Additional pre-trained voices
Nice Demo NihalGazi
I assume you using OpenAI Text-to-Speech (TTS) API?
- OpenAI’s API does not seem to support an emotion parameter (emotion=ENCODED_EMOTION), What TTS API endpoint are you using?
- where are you getting the additional pre-trained voices?
like: "coral", "verse", "ballad", "ash", "sage", "amuch", "dan" ?
Are you using any additional open-source TTS projects (like Bark, Coqui TTS, or custom Hugging Face Space) ?
How does OpenAI Text-to-Speech (TTS) API know how to deal with these additionally selected voices?
Nice Demo NihalGazi
I assume you using OpenAI Text-to-Speech (TTS) API, but where are you getting the additional pre-trained voices?
like: "coral", "verse", "ballad", "ash", "sage", "amuch", "dan" ?
Are you using any additional open-source TTS projects (like Bark, Coqui TTS, or custom Hugging Face Space) ?
How does OpenAI Text-to-Speech (TTS) API know how to deal with these additionally selected voices?

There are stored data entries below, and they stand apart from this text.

/-- STUB A, verbatim signature — ALIAS of the landed theorem (p76245). -/
theorem stub_meanDisplacement {ε : ℝ} {n : ℕ} (Ψ : HardSphereFlow (Torus.geometry (Fin 3)) ε n)
    {z : Config n (Fin 3) T3} (hz : z ∈ Ψ.good) (s s' : ℝ) :
    (n : ℝ)⁻¹ * ∑ i, Torus.euclidDist ((Ψ.flow s' z i).1) ((Ψ.flow s z i).1) ≤
      Real.sqrt (2 * ((n : ℝ)⁻¹ * configEnergy z)) * |s' - s| :=
  Theorems.stub_meanDisplacement Ψ hz s s'

/-- The cone kernel is symmetric. -/
theorem cone_symm (r : ℝ) (x y : T3) : cone r x y = cone r y x := by
  unfold cone
  rw [Torus.euclidDist_comm]

/-- The Haar mass of the cone kernel in the particle slot is `1` (`0 < r ≤ 1/2`). -/
theorem integral_cone_left {r : ℝ} (hr : 0 < r) (hr2 : r ≤ 1 / 2) (x : T3) : ∫ y, cone r y x = 1 := by
  simp_rw [fun y => cone_symm r y x]
  rw [integral_cone, coneMass_eq_one hr hr2]

/-- Finite `euclidDist`-nets of `𝕋³` at every mesh. -/
theorem exists_euclidDist_net {δ : ℝ} (hδ : 0 < δ) :
    ∃ Sx : Finset T3, ∀ x : T3, ∃ x' ∈ Sx, Torus.euclidDist x x' ≤ δ := by
  have h3 : (0 : ℝ) < Real.sqrt 3 := Real.sqrt_pos.2 (by norm_num)
  obtain ⟨S, -, hSfin, hcover⟩ :=
    finite_cover_balls_of_compact (isCompact_univ (X := T3)) (e := δ / Real.sqrt 3) (by positivity)
  refine ⟨hSfin.toFinset, fun x => ?_⟩
  obtain ⟨x', hx', hxx'⟩ := Set.mem_iUnion₂.1 (hcover (Set.mem_univ x))
  refine ⟨x', hSfin.mem_toFinset.2 hx', ?_⟩
  have hle := Torus.euclidDist_le_holds x x'
  rw [Fintype.card_fin] at hle
  have hd : ‖x - x'‖ < δ / Real.sqrt 3 := by rwa [Metric.mem_ball, dist_eq_norm] at hxx'
  calc Torus.euclidDist x x' ≤ Real.sqrt (3 : ℕ) * ‖x - x'‖ := hle
    _ ≤ Real.sqrt 3 * (δ / Real.sqrt 3) := by
        push_cast
        exact mul_le_mul_of_nonneg_left hd.le h3.le
    _ = δ := by field_simp
import Summits.MatrixMultiplication.MatrixMultiplication.Theses.IntegralSignedBoxes

/-!
# Birth skeleton (BC3) for the crux `ModularExponentTwo` — "ω(𝔽_p) = 2 for every prime p"

Line `large-then-down` (regime decomposition along the primes):
* `stub_largeCharacteristicFast` — matrix multiplication is asymptotically fast in LARGE
  characteristic: `limsup_p ω(𝔽_p) = 2` (for every ε > 0, every prime `p ≥ p₀(ε)` has a witness
  `R_{𝔽_p}(⟨n,n,n⟩) ≤ n^{2+ε}`, `n ≥ 2`).  The prime-field form of the crux
  `CharacteristicContinuity.LargeCharacteristicFast` (`ω(F̄_p) ≤ 2 + ε` for large `p`), itself the
  weakest unknown consequence of `ω(ℂ) = 2` (Lefschetz, planner-proved `W_of_S`).
* `stub_characteristicUniformity` — NO prime is harder than the generic large prime:
  `ω(𝔽_p) ≤ limsup_ℓ ω(𝔽_ℓ)` for every prime `p` (downward transfer between characteristics; the
  residue-field shadow of Pan's 1984 problems (i)+(ii), `ω_{ℤ/p} = ω_ℤ = ω_ℚ`).
`ModularExponentTwo_of` composes them prime by prime.  Sorries live ONLY in the two stubs.
-/

set_option linter.dupNamespace false

namespace Summit.MatrixMultiplication.MatrixMultiplication.Cruxes.ModularExponentTwo.LargeThenDown

open Literature.Computability.AlgebraicComplexity

/-! The crux is the route decl `Summit.MatrixMultiplication.MatrixMultiplication.Theses.IntegralSignedBoxes.ModularExponentTwo`
(route rev 2), used BY NAME. -/
open Summit.MatrixMultiplication.MatrixMultiplication.Theses.IntegralSignedBoxes (ModularExponentTwo)

/-- STUB — `limsup_p ω(𝔽_p) = 2` in rank form. -/
theorem stub_largeCharacteristicFast :
    ∀ ε : ℝ, 0 < ε → ∃ p₀ : ℕ, ∀ p : ℕ, p.Prime → p₀ ≤ p → ∃ n : ℕ, 2 ≤ n ∧
      (tensorRank (matMulTensor (ZMod p) n n n) : ℝ) ≤ (n : ℝ) ^ (2 + ε) := by
  sorry

/-- STUB — downward uniformity `ω(𝔽_p) ≤ limsup_ℓ ω(𝔽_ℓ)` for every prime `p`, rank form. -/
theorem stub_characteristicUniformity :
    ∀ p : ℕ, p.Prime → ∀ τ : ℝ,
      (∀ ε : ℝ, 0 < ε → ∃ p₀ : ℕ, ∀ ℓ : ℕ, ℓ.Prime → p₀ ≤ ℓ → ∃ n : ℕ, 2 ≤ n ∧
        (tensorRank (matMulTensor (ZMod ℓ) n n n) : ℝ) ≤ (n : ℝ) ^ (τ + ε)) →
      ∀ ε : ℝ, 0 < ε → ∃ n : ℕ, 2 ≤ n ∧
        (tensorRank (matMulTensor (ZMod p) n n n) : ℝ) ≤ (n : ℝ) ^ (τ + ε) := by
  sorry

/-- Composition: large characteristic + downward uniformity ⇒ `ω(𝔽_p) = 2` for every prime. -/
theorem ModularExponentTwo_of :
    (∀ ε : ℝ, 0 < ε → ∃ p₀ : ℕ, ∀ p : ℕ, p.Prime → p₀ ≤ p → ∃ n : ℕ, 2 ≤ n ∧
      (tensorRank (matMulTensor (ZMod p) n n n) : ℝ) ≤ (n : ℝ) ^ (2 + ε)) →
    (∀ p : ℕ, p.Prime → ∀ τ : ℝ,
      (∀ ε : ℝ, 0 < ε → ∃ p₀ : ℕ, ∀ ℓ : ℕ, ℓ.Prime → p₀ ≤ ℓ → ∃ n : ℕ, 2 ≤ n ∧
        (tensorRank (matMulTensor (ZMod ℓ) n n n) : ℝ) ≤ (n : ℝ) ^ (τ + ε)) →
      ∀ ε : ℝ, 0 < ε → ∃ n : ℕ, 2 ≤ n ∧
        (tensorRank (matMulTensor (ZMod p) n n n) : ℝ) ≤ (n : ℝ) ^ (τ + ε)) →
    ModularExponentTwo := by
  intro hL hU p hp ε hε
  exact hU p hp 2 hL ε hε

/-- The skeleton concludes the crux from the two stubs. -/
theorem ModularExponentTwo_of_stubs : ModularExponentTwo :=
  ModularExponentTwo_of stub_largeCharacteristicFast stub_characteristicUniformity

end Summit.MatrixMultiplication.MatrixMultiplication.Cruxes.ModularExponentTwo.LargeThenDown
import Summits.CriticalPhenomena.PercolationContinuityZ3.Theorems.PercNearOneGluingNoHeavyLowerTailSahiCombTriWSwapPair

/-!
# `a = 2`: the SWAP-ORBIT sum `TRI(P;F,G) + TRI(P;F,G^{swap}) ≥ 0` — eight Kleitman gaps and two five-up-sets

Support file of the one-cut programme (crux `NoHeavyLowerTail`, stmt-CriticalPhenomena-4575; cell `prim-masterthm`, seat P5 gen 21; memo
`FROM-prim-masterthm-p5-g21-SELF-DUAL-AND-FACES.md` §8).

For an index cube with two coordinates `a ≠ b`, swapping the two MIDDLE levels of a monotone family of up-sets, `G^{swap} x := G (x.image (Equiv.swap a b))`
(so `G^{swap} {a} = G {b}`, `G^{swap} {b} = G {a}`, bottom and top unchanged), is again a monotone family.  The thin-edge functional of a level pair satisfies the
exact cancellation
  `triWOne(P; A, A'; B, B') + triWOne(P; A, A'; B', B) = Σ_{X ∈ {A,A'}, Y ∈ {B,B'}} ( [#(P∩X∩Y) − #(P∩refl X∩Y)] + [#(P∩X∩Y) − #(P∩X∩refl Y)] )`
(the doubly-antipodal counts cancel in the sum), i.e. EIGHT Kleitman gaps (`triWOne_add_swap_nonneg`), for ARBITRARY up-sets `A, A', B, B'`.  With the pair decomposition
`2·triW = Σ_x triWOne(x-pair)` this gives

* **`FiveUpSet.triW_add_triW_swap_nonneg`** — `0 ≤ triW P F G + triW P F G^{swap}` for every up-set `P` and all monotone families of up-sets `F, G` on a
  two-coordinate index cube: the two crossed pairs pair up into eight Kleitman gaps, the two nested pairs are five-up-set instances (`triWOne_nonneg_cube`).
So `TriWIneq` for `a = 2` is equivalent to `|triW P F G − triW P F G^{swap}| ≤ triW P F G + triW P F G^{swap}`: the ORIENTATION part
`Or = ½(triW P F G − triW P F G^{swap})` (which middle level carries which point) against the swap-symmetric part (memo §7–§8: `Σ = triWOne(nested) + ½·Occ`).
The stratum `G {a} = G {b}` (`G = G^{swap}`) of `…SahiCombTriWSwapPair` is the fixed-point case.
HONEST LABEL: unconditional (std axioms); the orientation bound itself (= `TriWIneq`, `a = 2`) remains OPEN. [this work]
-/

namespace Summit.CriticalPhenomena.PercolationContinuityZ3.Theorems

namespace FiveUpSet

open Finset

variable {β γ : Type} [DecidableEq β] [Fintype β] [DecidableEq γ] [Fintype γ]

omit [DecidableEq β] [Fintype β] in
/-- **Swap cancellation.**  For arbitrary up-sets `P, A, A', B, B'`:
`0 ≤ triWOne(P; A, A'; B, B') + triWOne(P; A, A'; B', B)` — the sum is eight Kleitman gaps (the doubly-antipodal counts cancel). [this work] -/
theorem triWOne_add_swap_nonneg (P A A' B B' : Finset (Finset γ)) (hP : IsUpperSet (P : Set (Finset γ)))
    (hA : IsUpperSet (A : Set (Finset γ))) (hA' : IsUpperSet (A' : Set (Finset γ)))
    (hB : IsUpperSet (B : Set (Finset γ))) (hB' : IsUpperSet (B' : Set (Finset γ))) :
    0 ≤ LatticeFiveUpSet.triWOne (complEquiv γ) P A A' B B' + LatticeFiveUpSet.triWOne (complEquiv γ) P A A' B' B := by
  unfold LatticeFiveUpSet.triWOne
  simp only [image_complEquiv]
  have hPA : IsUpperSet ((P ∩ A : Finset (Finset γ)) : Set (Finset γ)) := by rw [coe_inter]; exact hP.inter hA
  have hPA' : IsUpperSet ((P ∩ A' : Finset (Finset γ)) : Set (Finset γ)) := by rw [coe_inter]; exact hP.inter hA'
  have hPB : IsUpperSet ((P ∩ B : Finset (Finset γ)) : Set (Finset γ)) := by rw [coe_inter]; exact hP.inter hB
  have hPB' : IsUpperSet ((P ∩ B' : Finset (Finset γ)) : Set (Finset γ)) := by rw [coe_inter]; exact hP.inter hB'
  -- eight Kleitman gaps: X ∈ {A, A'}, Y ∈ {B, B'}
  have k1 : (P ∩ B ∩ refl A).card ≤ (P ∩ B ∩ A).card := card_inter_refl_le hPB hA
  have k2 : (P ∩ A ∩ refl B).card ≤ (P ∩ A ∩ B).card := card_inter_refl_le hPA hB
  have k3 : (P ∩ B' ∩ refl A).card ≤ (P ∩ B' ∩ A).card := card_inter_refl_le hPB' hA
  have k4 : (P ∩ A ∩ refl B').card ≤ (P ∩ A ∩ B').card := card_inter_refl_le hPA hB'
  have k5 : (P ∩ B ∩ refl A').card ≤ (P ∩ B ∩ A').card := card_inter_refl_le hPB hA'
  have k6 : (P ∩ A' ∩ refl B).card ≤ (P ∩ A' ∩ B).card := card_inter_refl_le hPA' hB
  have k7 : (P ∩ B' ∩ refl A').card ≤ (P ∩ B' ∩ A').card := card_inter_refl_le hPB' hA'
  have k8 : (P ∩ A' ∩ refl B').card ≤ (P ∩ A' ∩ B').card := card_inter_refl_le hPA' hB'
  simp only [inter_right_comm _ B, inter_right_comm _ B'] at k1 k3 k5 k7
  omega

/-- **`a = 2`: the swap-orbit sum is non-negative.**  On a two-coordinate index cube `{a, b}`, for every up-set `P` and all monotone families of up-sets
`F, G`: `0 ≤ triW P F G + triW P F G^{swap}` with `G^{swap} x = G (x.image (Equiv.swap a b))` (middle levels exchanged).  The crossed level pairs of the two
summands combine into eight Kleitman gaps (`triWOne_add_swap_nonneg`); the nested pairs are five-up-set instances. [this work] -/
theorem triW_add_triW_swap_nonneg {a b : β} (hab : a ≠ b) (hu : (univ : Finset β) = {a, b})
    (P : Finset (Finset γ)) (F G : Finset β → Finset (Finset γ))
    (hP : IsUpperSet (P : Set (Finset γ))) (hF : ∀ x, IsUpperSet (F x : Set (Finset γ))) (hG : ∀ x, IsUpperSet (G x : Set (Finset γ)))
    (hFm : Monotone F) (hGm : Monotone G) :
    0 ≤ triW P F G + triW P F (fun x => G (x.image (Equiv.swap a b))) := by
  set G' : Finset β → Finset (Finset γ) := fun x => G (x.image (Equiv.swap a b)) with hG'def
  have hca : ({a} : Finset β)ᶜ = {b} := compl_singleton_eq_of_univ hab hu
  have hcb : ({b} : Finset β)ᶜ = {a} := by rw [← hca, compl_compl]
  -- values of the swapped family
  have Ga : G' {a} = G {b} := by
    simp only [hG'def, image_singleton, Equiv.swap_apply_left]
  have Gb : G' {b} = G {a} := by
    simp only [hG'def, image_singleton, Equiv.swap_apply_right]
  have G0 : G' ∅ = G ∅ := by
    simp only [hG'def, image_empty]
  have G1 : G' univ = G univ := by
    simp only [hG'def, image_univ_equiv]
  -- the doubled sum, pair by pair
  have h2 : 0 ≤ 2 * triW P F G + 2 * triW P F G' := by
    rw [two_mul_triW, two_mul_triW, ← sum_add_distrib]
    refine sum_nonneg fun x _ => ?_
    rcases eq_of_univ_pair hu x with rfl | rfl | rfl | rfl
    · -- nested pair (∅, univ), twice
      rw [compl_empty, G0, G1]
      have hn := triWOne_nonneg_cube γ P (F ∅) (F univ) (G ∅) (G univ) hP (hF ∅) (hF univ) (hG ∅) (hG univ)
        (hFm (empty_subset _)) (hGm (empty_subset _))
      have e : LatticeFiveUpSet.triWOne (complEquiv γ) P (F ∅) (F univ) (G ∅) (G univ)
          = LatticeFiveUpSet.triWOne (⟨compl, compl, compl_compl, compl_compl⟩ : Finset γ ≃ Finset γ) P (F ∅) (F univ) (G ∅) (G univ) := rfl
      linarith
    · -- crossed pair ({a}, {b}) of G and of G^{swap}
      rw [hca, Ga, Gb]
      exact triWOne_add_swap_nonneg P (F {a}) (F {b}) (G {a}) (G {b}) hP (hF {a}) (hF {b}) (hG {a}) (hG {b})
    · rw [hcb, Ga, Gb]
      exact triWOne_add_swap_nonneg P (F {b}) (F {a}) (G {b}) (G {a}) hP (hF {b}) (hF {a}) (hG {b}) (hG {a})
    · rw [compl_univ, G0, G1]
      have hn := triWOne_nonneg_cube γ P (F ∅) (F univ) (G ∅) (G univ) hP (hF ∅) (hF univ) (hG ∅) (hG univ)
        (hFm (empty_subset _)) (hGm (empty_subset _))
      have hsym : LatticeFiveUpSet.triWOne (complEquiv γ) P (F univ) (F ∅) (G univ) (G ∅)
          = LatticeFiveUpSet.triWOne (complEquiv γ) P (F ∅) (F univ) (G ∅) (G univ) := by
        unfold LatticeFiveUpSet.triWOne; ring
      have e : LatticeFiveUpSet.triWOne (complEquiv γ) P (F ∅) (F univ) (G ∅) (G univ)
          = LatticeFiveUpSet.triWOne (⟨compl, compl, compl_compl, compl_compl⟩ : Finset γ ≃ Finset γ) P (F ∅) (F univ) (G ∅) (G univ) := rfl
      rw [hsym]
      linarith
  linarith

end FiveUpSet

end Summit.CriticalPhenomena.PercolationContinuityZ3.Theorems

Hey there! Thanks for the feedback.
Beyond OpenAI's default TTS model, there is another smaller set of models called the gpt-4o-mini-tts
, which has additional voices that are much more customisable than the default voices.
wait, how am i suppose to make my OWN voice? 🤨
wait, how am i suppose to make my OWN voice? 🤨
You can't. This isn't actually "voice cloning". It's "Text-to-speech". For voice cloning, you can check out XTTS, F5-TTS or CHATTERBOX TTS.
I'll try to implement voice cloning ASAP.